[Supplied data Boundary: Start]

/-- **The local picture at `b`.** There are `ρ ≠ 0` (the connecting vector `β_b - α_b`), a
direction `d` with `im d > 0`, and the radius `r = ¼` such that: the open half-disc
`b + ρ (B(0, r) ∩ ℍ)` lies in `D` (it is connected, misses `∂D` — frontier points within `¼` of
`b` lie on the diagonal, `im_mul_conj_eq_zero_of_mem_frontier_near_b` — and contains the final
points of the path, which are in `D` and strictly on the arrival side of the diagonal,
`im_manhattan_step_mul_conj_diag_target`); its diameter `b + ρ(-r, r)` lies on
`[α_b, b] ∪ [b, β_b] ⊆ ∂D` and stays away from `a`; and on `[ℓ, ℓ + 1]` the path is the segment
`γ(s) = b + ρ ((ℓ + 1 - s) d)`, `d = (w_ℓ - b)/ρ`. [cite: LawlerSchrammWerner2004, §4.1] -/
theorem exists_halfDisc_at_b :
    ∃ (ρ d : ℂ) (r : ℝ), ρ ≠ 0 ∧ 0 < r ∧ 0 < d.im ∧
      (∀ z : ℂ, ‖z‖ < r → 0 < z.im → peanoPt Δ.b + ρ * z ∈ Δ.carrier) ∧
      (∀ x : ℝ, |x| < r → peanoPt Δ.b + ρ * x ∈ frontier Δ.carrier) ∧
      (∀ x : ℝ, |x| < r → peanoPt Δ.b + ρ * x ≠ peanoPt Δ.a) ∧
      ∀ s ∈ Icc ((γ.tlen : ℝ) - 1) γ.tlen, γ.curve s = peanoPt Δ.b + ρ * ((((γ.tlen : ℝ) - s : ℝ) : ℂ) * d) := by
  have hlen := γ.length_verts_eq
  have htl := γ.tlen_pos
  set pb : ℂ := peanoPt Δ.b with hpb
  set ρ : ℂ := dualPt (dualNbr Δ.b) - primalPt (primalNbr Δ.b) with hρ
  have hρ0 : ρ ≠ 0 := dualPt_sub_primalPt_ne_zero Δ.b
  have hnρ : Complex.normSq ρ = 1 / 2 := normSq_dualPt_sub_primalPt Δ.b
  have hρconj : ρ * conj ρ = ((1 / 2 : ℝ) : ℂ) := by rw [Complex.mul_conj, hnρ]
  have hnormρ : ‖ρ‖ < 1 := by
    have : ‖ρ‖ ^ 2 = 1 / 2 := by rw [← Complex.normSq_eq_norm_sq, hnρ]
    nlinarith [norm_nonneg ρ]
  -- the last edge `w_ℓ → b`
  have hk : (γ.tlen - 1) + 1 < γ.verts.length := by omega
  set wl : ℤ × ℤ := γ.verts[γ.tlen - 1] with hwl
  have hlast : γ.verts[γ.tlen - 1 + 1]'hk = Δ.b := by
    rw [← γ.getElem_tlen]; exact getElem_congr_idx (by omega)
  have hM : Manhattan wl Δ.b := by
    have := γ.manhattan_getElem hk
    rwa [hlast] at this
  set d : ℂ := (peanoPt wl - pb) / ρ with hd
  have hρd : ρ * d = peanoPt wl - pb := by rw [hd]; field_simp
  have hdim : 0 < d.im := by
    have h1 : d = (peanoPt wl - pb) * conj ρ / ((1 / 2 : ℝ) : ℂ) := by
      rw [hd, div_eq_div_iff hρ0 (by norm_num), mul_assoc, mul_comm (conj ρ), hρconj]
    rw [h1, div_ofReal_im, im_manhattan_step_mul_conj_diag_target hM]
    norm_num
  have hnd : ‖d‖ = ‖ρ‖⁻¹ * (1 / 2) := by
    rw [hd, norm_div, ← dist_eq_norm, dist_peanoPt_of_manhattan hM]
    ring
  -- the curve on the last edge
  have hcast : ((γ.tlen - 1 : ℕ) : ℝ) = γ.tlen - 1 := by rw [Nat.cast_sub htl, Nat.cast_one]
  have hcurve : ∀ s ∈ Icc ((γ.tlen : ℝ) - 1) γ.tlen,
      γ.curve s = pb + ρ * ((((γ.tlen : ℝ) - s : ℝ) : ℂ) * d) := by
    intro s hs
    have hs' : s ∈ Icc (((γ.tlen - 1 : ℕ) : ℕ) : ℝ) (((γ.tlen - 1 : ℕ) : ℕ) + 1) := by
      rw [hcast]; exact ⟨hs.1, by linarith [hs.2]⟩
    rw [γ.curve_eq_lineMap hk hs', hlast, AffineMap.lineMap_apply_module', Complex.real_smul, hcast,
      ← mul_assoc, mul_comm ρ, mul_assoc, hρd]
    push_cast
    ring
  -- points of the last edge near `b` are in `D`
  have hin_edge : ∀ τ : ℝ, 0 < τ → τ < 1 → pb + ρ * ((τ : ℂ) * d) ∈ Δ.carrier := by
    intro τ hτ0 hτ1
    have hs : (γ.tlen : ℝ) - τ ∈ Icc ((γ.tlen : ℝ) - 1) γ.tlen := ⟨by linarith, by linarith⟩
    have h1 := hcurve _ hs
    rw [show (γ.tlen : ℝ) - ((γ.tlen : ℝ) - τ) = τ by ring] at h1
    rw [← h1]
    have htlr : (1 : ℝ) ≤ γ.tlen := by exact_mod_cast htl
    exact γ.curve_mem_carrier ⟨by linarith, by linarith⟩
  refine ⟨ρ, d, 1 / 4, hρ0, by norm_num, hdim, ?_, ?_, ?_, hcurve⟩
  · -- the open half-disc is in `D`
    intro z hz hzim
    set H : Set ℂ := (fun w : ℂ ↦ pb + ρ * w) '' (ball (0 : ℂ) (1 / 4) ∩ {w : ℂ | 0 < w.im}) with hH
    have hHc : IsPreconnected H := by
      refine ((convex_ball (0 : ℂ) (1 / 4)).inter (convex_halfSpace_im_gt 0)).isPreconnected.image _ ?_
      fun_prop
    have hHf : Disjoint H (frontier Δ.carrier) := by
      rw [Set.disjoint_left]
      rintro _ ⟨w, ⟨hw, hwim⟩, rfl⟩ hfr
      have hdist : dist (pb + ρ * w) pb < 1 / 4 := by
        rw [dist_eq_norm, add_sub_cancel_left, norm_mul]
        have := mem_ball_zero_iff.1 hw
        nlinarith [norm_nonneg ρ, norm_nonneg w]
      have h0 := Δ.im_mul_conj_eq_zero_of_mem_frontier_near_b hfr hdist
      rw [add_sub_cancel_left, show ρ * w * conj ρ = (ρ * conj ρ) * w by ring, hρconj, im_ofReal_mul] at h0
      have : (0 : ℝ) < w.im := hwim
      nlinarith
    -- a point of the last edge inside the half-disc
    obtain ⟨τ, hτ0, hτ1, hτr⟩ : ∃ τ : ℝ, 0 < τ ∧ τ < 1 ∧ τ * ‖d‖ < 1 / 4 := by
      refine ⟨min (1 / 2) (1 / (8 * (‖d‖ + 1))), by positivity, by
        linarith [min_le_left (1 / 2 : ℝ) (1 / (8 * (‖d‖ + 1)))], ?_⟩
      have hd0 : 0 ≤ ‖d‖ := norm_nonneg d
      calc min (1 / 2) (1 / (8 * (‖d‖ + 1))) * ‖d‖ ≤ 1 / (8 * (‖d‖ + 1)) * ‖d‖ :=
            mul_le_mul_of_nonneg_right (min_le_right _ _) hd0
        _ < 1 / 4 := by
            rw [div_mul_eq_mul_div, one_mul, div_lt_iff₀ (by positivity)]
            nlinarith
    have hmemH : pb + ρ * ((τ : ℂ) * d) ∈ H := by
      refine ⟨(τ : ℂ) * d, ⟨?_, ?_⟩, rfl⟩
      · rw [mem_ball_zero_iff, norm_mul, norm_real, Real.norm_eq_abs, abs_of_pos hτ0]; exact hτr
      · show 0 < ((τ : ℂ) * d).im
        rw [im_ofReal_mul]; exact mul_pos hτ0 hdim
    have hsub := Δ.subset_carrier_of_isPreconnected hHc hHf hmemH (hin_edge τ hτ0 hτ1)
    exact hsub ⟨z, ⟨mem_ball_zero_iff.2 hz, hzim⟩, rfl⟩
  · -- the diameter is on the frontier
    intro x hx
    apply Δ.halfDiag_b_subset_frontier
    have hpr : primalPt (primalNbr Δ.b) = pb + ρ * (((-(1 / 2) : ℝ) : ℝ) : ℂ) := by
      have := peanoPt_sub_primalPt_eq Δ.b
      rw [← hρ, ← hpb] at this
      push_cast
      linear_combination (-1 : ℂ) * this
    have hdu : dualPt (dualNbr Δ.b) = pb + ρ * ((((1 / 2) : ℝ) : ℝ) : ℂ) := by
      have := dualPt_sub_peanoPt_eq Δ.b
      rw [← hρ, ← hpb] at this
      push_cast
      linear_combination this
    rcases le_or_gt 0 x with hx0 | hx0
    · right
      rw [hdu, segment_eq_image_lineMap]
      refine ⟨2 * x, ⟨by linarith, by linarith [(abs_lt.1 hx).2]⟩, ?_⟩
      rw [AffineMap.lineMap_apply_module', Complex.real_smul]
      push_cast
      ring
    · left
      rw [hpr, segment_symm, segment_eq_image_lineMap]
      refine ⟨-(2 * x), ⟨by linarith, by linarith [(abs_lt.1 hx).1]⟩, ?_⟩
      rw [AffineMap.lineMap_apply_module', Complex.real_smul]
      push_cast
      ring
  · -- the diameter avoids `a`
    intro x hx heq
    have h1 : dist (peanoPt Δ.a) pb < 1 / 4 := by
      rw [← heq, dist_eq_norm, add_sub_cancel_left, norm_mul, norm_real, Real.norm_eq_abs]
      nlinarith [norm_nonneg ρ, abs_nonneg x]
    have h2 : 1 / 4 ≤ dist (peanoPt Δ.a) pb := by
      exact quarter_le_dist_peanoPt_of_mem_halfDiag Δ.a_ne_b.symm (abs_primalPt_sub_peanoPt Δ.a)
        (left_mem_segment ℝ _ _)
    linarith

end PeanoPath

end USTPeano

end Literature.Probability.RandomPlanarGeometry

[Supplied data Boundary: End]

» **The problem**: Quote the data above from the line containing "linear_combination this" to the line containing "norm_mul, norm_real, Real.norm_eq_abs]", inclusive, and stop.

» **Solved problem**:
      linear_combination this
    rcases le_or_gt 0 x with hx0 | hx0
    · right
      rw [hdu, segment_eq_image_lineMap]
      refine ⟨2 * x, ⟨by linarith, by linarith [(abs_lt.1 hx).2]⟩, ?_⟩
      rw [AffineMap.lineMap_apply_module', Complex.real_smul]
      push_cast
      ring
    · left
      rw [hpr, segment_symm, segment_eq_image_lineMap]
      refine ⟨-(2 * x), ⟨by linarith, by linarith [(abs_lt.1 hx).1]⟩, ?_⟩
      rw [AffineMap.lineMap_apply_module', Complex.real_smul]
      push_cast
      ring
  · -- the diameter avoids `a`
    intro x hx heq
    have h1 : dist (peanoPt Δ.a) pb < 1 / 4 := by
      rw [← heq, dist_eq_norm, add_sub_cancel_left, norm_mul, norm_real, Real.norm_eq_abs]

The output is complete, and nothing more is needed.